虽然医院名称可以从您分组依据的医院ID中明确得出,但Oracle要求它也包括在GROUP BY子句中,或者进行聚合。这导致了一个相当笨拙的查询:

select hs.hospital_id, hp.name, count(distinct hs.specialise) as specialise 
from hospital_specialise_test hs
inner join hospital hp on hs.hospital_id = hp.hospital_id 
group by hs.hospital_id, hp.name;

这符合旧的SQL 92标准,但不符合SQL标准的较新版本,后者很乐意接受您的查询:-)

您可以通过不加入表来避免此问题:

select 
  hs.hospital_id, 
  (select name from hospital hp where hs.hospital_id = hp.hospital_id) as name,
  count(distinct hs.specialise) as specialise 
from hospital_specialise_test hs
group by hospital_id, hp.name;
或者按照cableload的建议,加入预聚合记录。

尽管医院名称可以从您分组依据的医院ID中明确得出,但Oracle要求将其也包括在GROUP by子句中,或者进行聚合。
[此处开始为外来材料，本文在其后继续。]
/-!
# `BalabanImbrieJaffe1984to88.BIJ88LocDeriv231FlatTorus` — T. Bałaban, J. Imbrie, A. Jaffe, *Effective action and cluster properties of
the abelian Higgs model*, Commun. Math. Phys. **114** (1988) 257–315 [BalabanImbrieJaffe1988], Sect. 2 p. 263 [PDF 7], the sentence after
(2.33): *"Bounds analogous to (2.30), (2.31) hold for covariant derivatives and Hölder derivatives of G_{k,loc}(u) of order less than two"* —
**THE COVARIANT-DERIVATIVE MEMBER OF (2.31) AT EVERY PURE-GAUGE BACKGROUND `u = 1^h` FOR THE PRINTED LOCALIZATION DATA** (the torus cubes
`{□_α}`, weights `λ_α` of (2.27) and cut-off `ζ″` of (2.29) of gen 26's `BIJ88LocWeights227Torus`): on every bond deep inside the no-wrap box
`Ω₀`, `D^ε_{1^h}(G_{k,loc}(1^h)f) − D^ε_{1^h}(G_k(Ω₀,1^h)f)` obeys the (2.31)-type bound
`(L^kε)·C·[m(1 + L^k((R₀−R₁)⁻¹ + s⁻¹))e^{−δ₀(2R−1)/L^k} + (1 + L^k(R₀−R₁)⁻¹)e^{−(δ₀/2)(R₁−1)/L^k}]·e^{−(δ₀/2) dist(suppt f, x)/L^k}‖f‖_∞` — the
companion of this seat's `BIJ88LocDeriv230FlatTorus` ((2.30)-analogue).

statement-level skeleton of published theorems with citation tags; proofs where landed; nothing here is a claim about the Yang–Mills mass gap

PDF held: `paper:balaban1988-cmp114-bij-abelian-higgs-effective-action` (journal page = PDF page + 256); p. 263 [PDF 7] re-read this session
from the text layer (`lit read … --pages 7-8`).

CITATION HEADER (lean-in-tree rule).  Part of the lit-balaban TYPED SKELETON (HOME `run/shared/lean/pub/lit-balaban/`), PHASE-2 proof seat
p29 gen 27 (unit `lit-balaban-p29-g27`; TAKING line HOME/STATUS.md; free-target protocol G.5-34(d) — the owner's `C2S14-CLOSURE.md` §5 item 2
remainder *"derivative/Hölder members of G_{k,loc} itself"*, second half).  Rows **C2.Eq2.31** second clause / the p. 263 sentence (owner r18;
abstract hence-step p08's `BIJ88HolderDecay230.holderOpClose231`, real kernels with displayed Lipschitz hypotheses; [6]'s (1.11)–(1.12)
members for the torus cubes are p31's `BIJ88DeltaLocFlatClose235.close112_flat_cube_level` / `close112_flat_cube_deriv_level`).  This file
supplies the (2.31)-DERIVATIVE MEMBER FOR `G_{k,loc}` ITSELF, for the data.  Kind: theorems only (no definition, no `Prop`-valued fact;
p31's / p13's / gen 26–27's declarations used BY NAME).

THE PRINTED TEXT (verbatim, p. 263).  *"|(G_{k,loc}(u)f − G_k(Ω,u)f)(x)| ≦ e^{−cr(e_k)}e^{−c dist(suppt f,x)}‖f‖_∞, (2.31) for dist(x,Ω^c) ≧
O(r(e_k)). [Each G_k(□_α,u) is close to G_k(Ω,u) for the relevant x₁, x₂, therefore the convex combination and G_{k,loc} are close also.] …
Bounds analogous to (2.30), (2.31) hold for covariant derivatives and Holder derivatives of G_{k,loc}(u) of order less than two."*

THE MECHANISM (ours, declared; the printed sentence gives none beyond *"analogous"*).  With the row sources `g_{x,α}(y) = ζ″(x,y)λ_α(x,y)f(y)`
and the tails `q_x(y) = (ζ″(x,y) − 1)f(y)` of p31's `gLocT_sub_mulVec_apply` (which needs `Σ_αλ_α(x,·) = 1` on the support of `ζ″(x,·)` —
gen 26's row hypothesis (i)), on the bond `b = ⟨x, x′ = x+e_μ⟩` (`covD_gLocT_sub_apply`):
`D(G_{k,loc}f)(b) − D(G_{Ω₀}f)(b) = Σ_α [D((G_α − G_{Ω₀})g_{x′,α})(b)] + Σ_α ε⁻¹((G_α − G_{Ω₀})(g_{x′,α} − g_{x,α}))(x) + D(G_{Ω₀}q_{x′})(b)
+ ε⁻¹(G_{Ω₀}(q_{x′} − q_x))(x)`.  Term 1 is [6]'s (1.11)–(1.12) covariant-derivative member for the cubes active at `x′` (both endpoints and the
source inside the cube, the source and `x` at sup-torus distance `≥ R`, `≥ R − 1` from `Ω₀ ∖ □_α` by gen 26's row hypothesis (ii) and the one-step
lemma), term 2 its value member on the DIFFERENCE sources (sup `≤ Λ‖f‖_∞`, `Λ = K_σ/(R₀−R₁) + 3π(d+1)/(2s)`, this seat's
`norm_rowSource_sub_le`), term 3 is [6]'s (1.10) derivative member on `Ω₀` for the tail `q_{x′}`, supported where `ζ″(x′,·) ≠ 1`, i.e. at
sup-torus distance `> R₁` from `x′` (row hypothesis (iii)), hence `> R₁ − 1` from `x`, and term 4 its value member on the tail difference
`(ζ″(x′,·) − ζ″(x,·))f`, of sup `≤ (K_σ/(R₀−R₁))‖f‖_∞` and the same support bound.  The multiplicities are gen 26's block count `m`, and
`ε⁻¹(L^kε)² = (L^kε)L^k`.

WHAT IS PROVED (theorems only; 0 `sorry`; standard axioms).
* §1 `covD_gLocT_sub_apply` (the four-term bond identity above; any background, any data with complete weights on the two rows),
  `norm_tail_le` / `norm_tailDiff_le` (sup bounds of the tails), support lemmas `T_gt_of_tail_ne_zero` / `T_gt_of_tailDiff_ne_zero`.
* §2 **`deriv231_flat_cwt`** — THERE EXIST `δ₀, c₀ > 0` depending on `(d, ℓ, a)` only such that for every volume, every `1 ≤ k ≤ K`, every
  no-wrap box `Ω₀` shorter than the torus leaving a torus gap `≥ R`, cube spacing `s ≥ 1`, half-width `W ≥ 2s/3 + R₀/2 + R`, radii `1 < R`,
  `0 ≤ R₁ < R₀`, every pure gauge `h`, every bond `⟨x, x+e_μ⟩` with both endpoints in `Ω₀` at chart depth `≥ R₀`, and every `f` with
  `‖f‖_∞ ≤ F` supported at sup-torus distance `≥ D ≥ 0` from `x`:
  `‖D^ε_{1^h}(G_{k,loc}(1^h)f)(b) − D^ε_{1^h}(G_k(Ω₀,1^h)f)(b)‖ ≤
   (L^kε)·c₀·[m(1 + L^k((R₀−R₁)⁻¹ + s⁻¹))·e^{−δ₀(2R−1)/L^k} + (1 + L^k(R₀−R₁)⁻¹)·e^{−(δ₀/2)(R₁−1)/L^k}]·e^{−(δ₀/2)D/L^k}·F`,
  `m = (⌊(L^k − 1 + R₀)/s⌋ + 3)^{d+1}` — at the printed radii (`R, R₁ ~ r(e_k)L^k`, `s, R₀ − R₁ ~ r(e_{k−1})L^k/L`) the bracket is `e^{−cr(e_k)}`:
  the printed *"bounds analogous to (2.31) … for covariant derivatives"* of `G_{k,loc}` at flat `u`, for the printed localization, in [6]'s
  derivative scale `(L^kε)`.
HONEST SCOPE.  (i) FLAT / PURE-GAUGE BACKGROUNDS ONLY.  (ii) HÖLDER quotients (and anything of order `> 1`) are NOT here.  (iii) Both endpoints
at chart depth `≥ R₀` in the no-wrap box `Ω₀` (the printed *"dist(x,Ω^c) ≧ O(r(e_k))"*), `R > 1`.  (iv) The explicit factors
`1 + L^k((R₀−R₁)⁻¹ + s⁻¹)`, `e^{−δ₀(2R−1)/L^k}`, `e^{−(δ₀/2)(R₁−1)/L^k}` replace print's `e^{−cr(e_k)}` (honest dependence on the free radii);
`K_σ` by compactness, not computed.  (v) `j = 0`, window `a₋ = a₊ = a`, constants not optimized; Lipschitz profile of p13 for `λ_α`.
Imports: this seat's `BIJ88LocDeriv230FlatTorus` (→ gen 26 `BIJ88LocWeights227Torus` → p31 `BIJ88DeltaLocFlatClose235`; p13; p11 `BIJ85Ineq722Torus`;
p39 `B3Bound323ZeroTorus`).  Literature + Mathlib only.  Unit `lit-balaban-p29` (literature-prover-lit-balaban-p29-g27-0), 2026-08-22.  NOT
summit progress.
-/

open scoped BigOperators Matrix ComplexConjugate
open Finset Matrix

namespace Literature.MathematicalPhysics.QuantumFieldTheory.BalabanImbrieJaffe1984to88.BIJ88LocDeriv231FlatTorus

open Literature.MathematicalPhysics.QuantumFieldTheory.Balaban1983to89
open BIJ88Sect3Statements (U1 toC cfg covD)
open BIJ85BlockAveragesTorus BIJ85BlockAveragesTorusK
open BIJ88NeumannPropagator227Torus (gBox)
open BIJ88DeltaLoc234Torus (gLocT)
open BIJ88NeumannPropagatorFlatDecayCube
open BIJ88NeumannPropagatorFlatClose231 (gLocT_mulVec_apply gLocT_sub_mulVec_apply norm_rowSource_le rowSource_ne_zero abs_lam_le_one)
open BIJ88DeltaLocFlatClose235 (decay110_flat_cube_level decay110_flat_cube_deriv_level close112_flat_cube_level close112_flat_cube_deriv_level)
open BIJ88Cutoffs21 (cutoff cutoff_nonneg cutoff_le_one)
open BIJ88LocWeights227Torus
open BIJ88LocDeriv230FlatTorus (exists_abs_cutoff_sub_le T_shift_le_one abs_T_shift_sub_le norm_rowSource_sub_le)
open GaugeField (gaugeAct)

noncomputable section

variable {d : ℕ} {P : Params}

/-! ## §1 The four-term bond identity and the tails -/

section Identity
这导致了一个相当笨拙的查询:

select hs.hospital_id, hp.name, count(distinct hs.specialise) as specialise 
from hospital_specialise_test hs
inner join hospital hp on hs.hospital_id = hp.hospital_id 
group by hs.hospital_id, hp.name;

这符合旧的SQL 92标准,但不符合SQL标准的较新版本,后者很乐意接受您的查询:-)

您可以通过不加入表来避免此问题:

select 
  hs.hospital_id, 
  (select name from hospital hp where hs.hospital_id = hp.hospital_id) as name,
  count(distinct hs.specialise) as specialise 
from hospital_specialise_test hs
group by hospital_id, hp.name;
或者,按照cableload的建议,加入预聚合记录。

“但它无法生成”是对正在发生的事情的一种弱描述。您应该告诉我们Oracle错误(“ORA-00979不是表达式分组”)。“但它无法生成”是对正在发生的事情的一个弱描述。您应该告诉我们Oracle错误(“ORA-00979不是GROUP BY表达式”)。